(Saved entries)

import Summits.QuantumFields.YangMills.Theorems.UnitScaleTiltFluctuationComparisonRegPrLiftFaceRow

/-!
# Route `UnitScaleTilt` — crux K1bR-pr `FluctuationComparisonRegPr` (stmt-QuantumFields-19201), stub `stub_oneStepSmallLift`
# (W7 line), piece (L2), layer F6: THE NON-ABELIAN BIANCHI IDENTITY OF A LATTICE CUBE and the second-order smallness of the coarse
# `d₂` of the transported plaquette logarithms (support file `--supports stmt-QuantumFields-19201`)

Fleet seat `ym-ust-19201-p1` gen 2 (CARD-19201-oneStepSmallLift-L1L2 §1 «NON-EXACT INPUT»: the certified row bounds hold modulo coarse
2-boundaries, so the lattice Bianchi defect `d₂c_V = O(δ²)` of the coarse plaquette logarithms enters with the boundary-chain mass `|e|₁`).

* §1 `norm_prodOnePlus_sub_le`: `‖Π(1+Y_i) − 1 − ΣY_i‖ ≤ (1+y)^n − 1 − n·y` for a list with `‖Y_i‖ ≤ y` (any normed ring).
* §2 **`cube_bianchi`** (any group-valued lattice field, any three directions `a < b < c`, any site `z`):
  `Ad_{U(z,a)}U(∂p_{bc}(z+e_a)) · U(∂p_{ac}(z)) · Ad_{U(z,c)}U(∂p_{ab}(z+e_c)) · U(∂p_{bc}(z))⁻¹ · Ad_{U(z,b)}U(∂p_{ac}(z+e_b))⁻¹ · U(∂p_{ab}(z))⁻¹ = 1`
  (the word was found by a free-group search; `group` checks it).
* §3 **`norm_cubeLog_le`**: for a `δ`-small `SU(N)` field (`δ ≤ 1/3`), the signed sum of the six face LOGARITHMS, the shifted faces transported
  to `z` along one edge, has norm `≤ 75·δ²`; §4 `d2` of an orientation/displacement-indexed matrix field and **`norm_d2_wlogZ_le`**: for the
  transported logarithms `wlogZ V y` of layer F5b, `‖(d₂ wlogZ V y)(a<b<c; m)‖ ≤ 75δ² + 3·unification` (`|m|∞ ≤ N`).

Elementary; nothing of Bałaban's is asserted.
-/

noncomputable section

open scoped BigOperators Matrix.Norms.L2Operator
open NormedSpace

namespace Summit.QuantumFields.YangMills.Theorems.ApproxLift

open Literature.MathematicalPhysics.QuantumFieldTheory.Balaban1983to89
open T4Continuum BlockAveraging AveragingRT B10Eq47AxialChi BlockAveragingSection BlockAveragingSectionPlaq ExpMeanLog MatrixLog

variable {P : Params} {j : ℕ}

/-! ## §1 Products of near-identity elements to second order (lists) -/

section Prod

variable {𝔸 : Type*} [NormedRing 𝔸] [NormOneClass 𝔸]

/-- `‖Π(1+Y_i) − 1‖ ≤ (1+y)^n − 1` for `‖Y_i‖ ≤ y`. -/
theorem norm_prodOnePlus_sub_one_le {y : ℝ} (hy : 0 ≤ y) :
    ∀ l : List 𝔸, (∀ Y ∈ l, ‖Y‖ ≤ y) → ‖(l.map fun Y => 1 + Y).prod - 1‖ ≤ (1 + y) ^ l.length - 1
  | [], _ => by simp
  | Y :: l, h => by
    have hY : ‖Y‖ ≤ y := h Y List.mem_cons_self
    have ih := norm_prodOnePlus_sub_one_le hy l fun Z hZ => h Z (List.mem_cons_of_mem Y hZ)
    rw [List.map_cons, List.prod_cons, List.length_cons, pow_succ]
    set Q := (l.map fun Y => 1 + Y).prod with hQ
    have hQ1 : ‖Q‖ ≤ (1 + y) ^ l.length := by
      have : Q = (Q - 1) + 1 := by abel
      rw [this]
      exact (norm_add_le _ _).trans (by rw [norm_one]; linarith)
    have hsplit : (1 + Y) * Q - 1 = (Q - 1) + Y * Q := by noncomm_ring
    rw [hsplit]
    calc _ ≤ ‖Q - 1‖ + ‖Y * Q‖ := norm_add_le _ _
      _ ≤ ((1 + y) ^ l.length - 1) + y * (1 + y) ^ l.length :=
          add_le_add ih ((norm_mul_le _ _).trans (mul_le_mul hY hQ1 (norm_nonneg _) hy))
      _ = (1 + y) ^ l.length * (1 + y) - 1 := by ring

/-- **`‖Π(1+Y_i) − 1 − ΣY_i‖ ≤ (1+y)^n − 1 − n·y`** for `‖Y_i‖ ≤ y`. -/
theorem norm_prodOnePlus_sub_le {y : ℝ} (hy : 0 ≤ y) :
    ∀ l : List 𝔸, (∀ Y ∈ l, ‖Y‖ ≤ y) → ‖(l.map fun Y => 1 + Y).prod - 1 - l.sum‖ ≤ (1 + y) ^ l.length - 1 - l.length * y
  | [], _ => by simp
  | Y :: l, h => by
    have hY : ‖Y‖ ≤ y := h Y List.mem_cons_self
    have h' : ∀ Z ∈ l, ‖Z‖ ≤ y := fun Z hZ => h Z (List.mem_cons_of_mem Y hZ)
    have ih := norm_prodOnePlus_sub_le hy l h'
    have ih1 := norm_prodOnePlus_sub_one_le hy l h'
    rw [List.map_cons, List.prod_cons, List.sum_cons, List.length_cons, pow_succ, Nat.cast_succ]
    set Q := (l.map fun Y => 1 + Y).prod with hQ
    have hsplit : (1 + Y) * Q - 1 - (Y + l.sum) = (Q - 1 - l.sum) + Y * (Q - 1) := by noncomm_ring
    rw [hsplit]
    calc _ ≤ ‖Q - 1 - l.sum‖ + ‖Y * (Q - 1)‖ := norm_add_le _ _
      _ ≤ ((1 + y) ^ l.length - 1 - l.length * y) + y * ((1 + y) ^ l.length - 1) :=
          add_le_add ih ((norm_mul_le _ _).trans (mul_le_mul hY ih1 (norm_nonneg _) hy))
      _ = (1 + y) ^ l.length * (1 + y) - 1 - (l.length + 1) * y := by ring

/-- The six-factor case: `‖Π_{i≤6}(1+Y_i) − 1 − ΣY_i‖ ≤ (1+y)⁶ − 1 − 6y`. -/
theorem norm_prod_six_sub_le {y : ℝ} (hy : 0 ≤ y) (Y₁ Y₂ Y₃ Y₄ Y₅ Y₆ : 𝔸) (h₁ : ‖Y₁‖ ≤ y) (h₂ : ‖Y₂‖ ≤ y) (h₃ : ‖Y₃‖ ≤ y)
    (h₄ : ‖Y₄‖ ≤ y) (h₅ : ‖Y₅‖ ≤ y) (h₆ : ‖Y₆‖ ≤ y) :
    ‖(1 + Y₁) * (1 + Y₂) * (1 + Y₃) * (1 + Y₄) * (1 + Y₅) * (1 + Y₆) - 1 - (Y₁ + Y₂ + Y₃ + Y₄ + Y₅ + Y₆)‖ ≤
      (1 + y) ^ 6 - 1 - 6 * y := by
  have hl := norm_prodOnePlus_sub_le hy [Y₁, Y₂, Y₃, Y₄, Y₅, Y₆] (by
    intro Y hY; simp only [List.mem_cons, List.not_mem_nil, or_false] at hY
    rcases hY with rfl | rfl | rfl | rfl | rfl | rfl <;> assumption)
  simp only [List.map_cons, List.map_nil, List.prod_cons, List.prod_nil, List.sum_cons, List.sum_nil, List.length_cons,
    List.length_nil, mul_one, add_zero] at hl
  have hassoc : (1 + Y₁) * ((1 + Y₂) * ((1 + Y₃) * ((1 + Y₄) * ((1 + Y₅) * (1 + Y₆))))) =
      (1 + Y₁) * (1 + Y₂) * (1 + Y₃) * (1 + Y₄) * (1 + Y₅) * (1 + Y₆) := by simp only [mul_assoc]
  have hassoc' : Y₁ + (Y₂ + (Y₃ + (Y₄ + (Y₅ + Y₆)))) = Y₁ + Y₂ + Y₃ + Y₄ + Y₅ + Y₆ := by simp only [add_assoc]
  rw [hassoc, hassoc'] at hl
  refine hl.trans (le_of_eq ?_)
  push_cast; ring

▸ Task brief
Each line above that contains the word "coarse" should be counted, and only the total given.

▸ Answer for this exercise
3